[youtube:http://youtube.com/watch?v=T0Rf8dxRHHs]
There are some 5000 species of dragonflies, broadly spread around the planet. Fossilized records show a wing span of more than 2 feet! Dragonflies are hugely important as an indication of the health of a creek, and last year we noticed an encouraging expansion of them. The young are entirely water dwellers and feast on mosquito larvae (thankyou!). Adults live for only about 2 months, after they emerge from their nymph state, unfold their wings and take to the sky.

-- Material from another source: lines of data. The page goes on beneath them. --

import Mathlib
import Literature.NumberTheory.Automorphic.HilbertModularFormQExpansion
import Summits.Langlands.Langlands.Theorems.CapacityClassicalityHilbertIntegralOverconvergentIsCongruenceStubTraceEncodingInjective
import Summits.Langlands.Langlands.Theorems.CapacityClassicalityHilbertIntegralOverconvergentIsCongruenceStubTracePosOfTotallyPositive
import Summits.Langlands.Langlands.Theorems.CapacityClassicalityHilbertIntegralOverconvergentIsCongruenceStubTotallyPositiveIntegralBasis

/-!
# Encoding the cone of Hilbert `q`-expansion indices into `ℕ^d`

Stub `stub_qIndex_encoding` (O3) for line Sketch-ideate-r1-k1 of the crux
`HilbertIntegralOverconvergentIsCongruence` (stmt-Langlands-8485).  The `q`-expansions of Hilbert
modular forms over a totally real field `F` of degree `d` are indexed by the cone `qIndexSet F` of
elements of the dual lattice `𝔡⁻¹` that are `0` or totally positive; the line's algebraization
engine works with `MvPowerSeries (Fin d)`, so the cone has to be moved into `ℕ^d = Fin d →₀ ℕ`
additively and injectively.  Encoding: `ν ↦ (Tr_{F/ℚ}(β_j ν))_j` for a `ℚ`-basis `β` of `F`
consisting of totally positive algebraic integers (landed `stub_exists_totallyPositive_integralBasis`).
On the cone each `Tr(β_j ν)` is an integer (`ν ∈ 𝔡⁻¹`, `β_j ∈ 𝓞 F`) and is `≥ 0` (landed
`stub_tracePosOfTotallyPositive`), so it is recovered from `⌊Tr(β_j ν)⌋.toNat`; additivity is
additivity of the trace (the cone is closed under addition), and injectivity is the landed
`stub_traceEncodingInjective` (non-degeneracy of the trace form).
-/

set_option linter.dupNamespace false

noncomputable section

namespace Summit.Langlands.Langlands.Theorems.HilbertIntegralOverconvergentIsCongruence

open NumberField
open Literature.NumberTheory.Automorphic Literature.NumberTheory.Automorphic.HilbertModular

/-- A rational number which is a nonnegative integer is recovered from `⌊q⌋.toNat`. -/
theorem enc_cast_toNat_floor {q : ℚ} {n : ℤ} (hq : q = n) (h0 : 0 ≤ q) :
    ((⌊q⌋.toNat : ℕ) : ℚ) = q := by
  subst hq
  have hn : 0 ≤ n := by exact_mod_cast h0
  rw [Int.floor_intCast, ← Int.cast_natCast, Int.toNat_of_nonneg hn]

/-- The cone `qIndexSet F` of `q`-expansion indices is closed under addition. -/
theorem enc_add_mem_qIndexSet (F : Type*) [Field F] [NumberField F] {μ μ' : F}
    (hμ : μ ∈ qIndexSet F) (hμ' : μ' ∈ qIndexSet F) : μ + μ' ∈ qIndexSet F := by
  refine ⟨fun a ↦ ?_, ?_⟩
  · obtain ⟨n, hn⟩ := hμ.1 a
    obtain ⟨n', hn'⟩ := hμ'.1 a
    exact ⟨n + n', by rw [add_mul, map_add, hn, hn', Int.cast_add]⟩
  · rcases hμ.2 with h | h
    · rw [h, zero_add]
      exact hμ'.2
    · rcases hμ'.2 with h' | h'
      · rw [h', add_zero]
        exact Or.inr h
      · exact Or.inr fun σ ↦ by rw [map_add]; exact add_pos (h σ) (h' σ)

/-- On the cone, the trace against a totally positive algebraic integer `b` is a nonnegative
integer, hence is recovered (as a rational number) from `⌊Tr(b ν)⌋.toNat`. -/
theorem enc_cast_idx (F : Type*) [Field F] [NumberField F] [NumberField.IsTotallyReal F] {μ : F}
    (hμ : μ ∈ qIndexSet F) (b : 𝓞 F) (hb : ∀ τ : F →+* ℝ, 0 < τ b) :
    ((⌊Algebra.trace ℚ F ((b : F) * μ)⌋.toNat : ℕ) : ℚ) = Algebra.trace ℚ F ((b : F) * μ) := by
  obtain ⟨n, hn⟩ := hμ.1 b
  rw [mul_comm] at hn
  refine enc_cast_toNat_floor hn ?_
  rcases hμ.2 with h0 | hpos
  · rw [h0, mul_zero, map_zero]
  · exact (stub_tracePosOfTotallyPositive F (b : F) μ hb hpos).le

/-- **stub O3 — `stub_qIndex_encoding`.** The exponents of Hilbert `q`-expansions embed additively
and injectively into `ℕ^d`, `d = [F:ℚ]`: `ν ↦ (Tr(β_j ν))_j` for a `ℚ`-basis `β` of totally
positive algebraic integers (landed S13a, S10a, S10b). [folklore] -/
theorem stub_qIndex_encoding (F : Type) [Field F] [NumberField F] [NumberField.IsTotallyReal F] :
    ∃ (d : ℕ) (idx : F → (Fin d →₀ ℕ)), Set.InjOn idx (qIndexSet F) ∧
      ∀ μ ∈ qIndexSet F, ∀ μ' ∈ qIndexSet F, idx (μ + μ') = idx μ + idx μ' := by
  classical
  obtain ⟨β, hli, hpos⟩ := stub_exists_totallyPositive_integralBasis F
  refine ⟨Module.finrank ℚ F, fun μ ↦ Finsupp.equivFunOnFinite.symm
    fun j ↦ ⌊Algebra.trace ℚ F ((β j : F) * μ)⌋.toNat, ?_, ?_⟩
  · -- injectivity on the cone: equal encodings give equal rational trace vectors
    intro μ hμ μ' hμ' h
    refine stub_traceEncodingInjective F (fun j ↦ (β j : F)) hli rfl (funext fun j ↦ ?_)
    have hj := congrArg (fun f : Fin (Module.finrank ℚ F) →₀ ℕ ↦ ((f j : ℕ) : ℚ)) h
    simp only [Finsupp.coe_equivFunOnFinite_symm] at hj
    rwa [enc_cast_idx F hμ (β j) (hpos j), enc_cast_idx F hμ' (β j) (hpos j)] at hj
  · -- additivity on the cone: additivity of the trace
    intro μ hμ μ' hμ'
    ext j
    apply Nat.cast_injective (R := ℚ)
    simp only [Finsupp.add_apply, Finsupp.coe_equivFunOnFinite_symm, Nat.cast_add]
    rw [enc_cast_idx F hμ (β j) (hpos j), enc_cast_idx F hμ' (β j) (hpos j),
      enc_cast_idx F (enc_add_mem_qIndexSet F hμ hμ') (β j) (hpos j), mul_add, map_add]

end Summit.Langlands.Langlands.Theorems.HilbertIntegralOverconvergentIsCongruence

end
/-- **Inserting a creation letter into a sorted admissible word**: `𝔮ₘ(x_c) · (Π_sorted 𝔮_{rⱼ}(x_{cⱼ})|0⟩)` is `±` a sorted
admissible monomial applied to `|0⟩` (move `𝔮ₘ(x_c)` past the letters `< (c, m)`), or `0` when `x_c` is odd and the
letter `(c, m)` was already present (`𝔮ₘ(x_c)² = 0`); in either case it lies in the span of the sorted admissible
monomials. [cite: Lehn1999, proof of Cor. 2.6] [cite: LiQinWang2003, §6 p. 13] -/
theorem mul_letterMonomial_vac_mem_sortedSpan (h : IsHeisenbergRepresentation B q vac) (h2 : (2 : K) ≠ 0)
    (hx : ∀ c, x c ∈ LinearMap.range (lof K ℕ A (deg c))) {m : ℕ} (hm : 1 ≤ m) (c : Fin N)
    {L : List (Lex (Fin N × ℕ))} (hL : IsAdmissibleWord deg L) :
    q (m : ℤ) (x c) (monomialOp q (letterWord x L) vac) ∈ sortedSpan q x vac deg := by
  set σ : Lex (Fin N × ℕ) := toLex (c, m) with hσ
  set P := L.takeWhile (fun τ ↦ decide (τ < σ)) with hP
  set S := L.dropWhile (fun τ ↦ decide (τ < σ)) with hS
  have hPS : P ++ S = L := List.takeWhile_append_dropWhile
  have hPlt : ∀ τ ∈ P, τ < σ := fun τ hτ ↦ by simpa using List.mem_takeWhile_imp hτ
  have hSge : ∀ τ ∈ S, σ ≤ τ := le_of_mem_dropWhile hL.pairwise_le
  have hPadm : IsAdmissibleWord deg P := hL.sublist (List.takeWhile_sublist _)
  have hSadm : IsAdmissibleWord deg S := hL.sublist (List.dropWhile_sublist _)
  -- the product `𝔮ₘ(x_c) · M_L = ± M_{P ++ σ :: S}`
  have hprod : q (m : ℤ) (x c) * monomialOp q (letterWord x L) =
      ((-1 : K) ^ (deg c * letterDegSum deg P)) • monomialOp q (letterWord x (P ++ σ :: S)) := by
    rw [← hPS, letterWord_append, monomialOp_append, ← mul_assoc,
      h.mul_letterMonomial_eq_sign_smul hx (by exact_mod_cast hm) c P, smul_mul_assoc, mul_assoc,
      letterWord_append, letterWord_cons, monomialOp_append, monomialOp_cons]
    rfl
  rw [← Module.End.mul_apply, hprod, LinearMap.smul_apply]
  refine Submodule.smul_mem _ _ ?_
  -- is the letter `σ` doubled with `x_c` odd?
  by_cases hbad : Odd (deg c) ∧ ∃ S', S = σ :: S'
  · -- then the new word contains `𝔮ₘ(x_c)𝔮ₘ(x_c) = 0`
    obtain ⟨hodd, S', hS'⟩ := hbad
    obtain ⟨a, ha⟩ := hx c
    have hzero : monomialOp q (letterWord x (P ++ σ :: S)) = 0 := by
      rw [hS', letterWord_append, letterWord_cons, letterWord_cons, monomialOp_append, monomialOp_cons,
        monomialOp_cons, ← mul_assoc (q _ _), show letterColour σ = c from rfl, show (letterPart σ : ℤ) = m from rfl,
        ← ha, h.mul_self_eq_zero_of_odd h2 (by exact_mod_cast (show m ≠ 0 by omega)) hodd a, zero_mul, mul_zero]
    rw [hzero, LinearMap.zero_apply]
    exact Submodule.zero_mem _
  · -- otherwise `P ++ σ :: S` is again sorted admissible
    refine Submodule.subset_span ⟨P ++ σ :: S, ⟨?_, ?_⟩, rfl⟩
    · -- parts `≥ 1`
      intro τ hτ
      rcases List.mem_append.1 hτ with hτ | hτ
      · exact hPadm.1 τ hτ
      · rcases List.mem_cons.1 hτ with rfl | hτ
        · exact hm
        · exact hSadm.1 τ hτ
    · -- sorted, odd letters not repeated
      have hσS : ∀ τ ∈ S, σ ≤ τ ∧ (Odd (deg (letterColour σ)) → σ ≠ τ) := by
        intro τ hτ
        refine ⟨hSge τ hτ, fun hodd hστ ↦ hbad ⟨hodd, ?_⟩⟩
        -- if `σ = τ ∈ S` then the head of `S` is squeezed: `σ ≤ head ≤ τ = σ`
        cases hS0 : S with
        | nil => rw [hS0] at hτ; exact (List.not_mem_nil hτ).elim
        | cons s₀ S' =>
          refine ⟨S', ?_⟩
          rw [hS0] at hτ hSge hSadm
          have hs₀ : σ ≤ s₀ := hSge s₀ List.mem_cons_self
          rcases List.mem_cons.1 hτ with rfl | hτ'
          · rw [hστ]
          · have := (List.pairwise_cons.1 hSadm.2).1 τ hτ'
            rw [← hστ] at this
            rw [le_antisymm hs₀ this.1]
      rw [List.pairwise_append]
      refine ⟨hPadm.2, List.pairwise_cons.2 ⟨hσS, hSadm.2⟩, fun τ hτ τ' hτ' ↦ ?_⟩
      have hlt : τ < τ' := by
        rcases List.mem_cons.1 hτ' with rfl | hτ'
        · exact hPlt τ hτ
        · exact (hPlt τ hτ).trans_le (hSge τ' hτ')
      exact ⟨hlt.le, fun _ ↦ hlt.ne⟩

Dragon flies have better eyesight than any other insect. Their eyes are massive, and can scan both down for food and up for danger at the same time. They are predators on a mission and are excellent hunters on the aerial serengeti. An adult dragonfly can eat up to 600 insects a day. Many’s the time I’ve rescued a soggy dragonfly from the water in my canoe, and allowed his colorful body to dry out on my knee. It is in these moments that you realize what an alarmingly large BUG the dragonfly is, but I’ve been assured it can’t bite and it never has yet.
Dragonflies wings are independent of each other, which this Attenborough video shows very well. Their long legs can grasp and hold but they cannot walk. Watch a dragonfly when its resting to figure out what family it belongs to. Heavily bodied (or true dragonflies) hold them out to the sides, slender winged damsel flies fold them on their backs. Dragonflies have been studied by everyone from NASA to the Air Force who have been eager to learn how they manage speeds of 60 MPH and then come to a complete stop in mid air.
So far they’ve kept most of their secrets to themselves.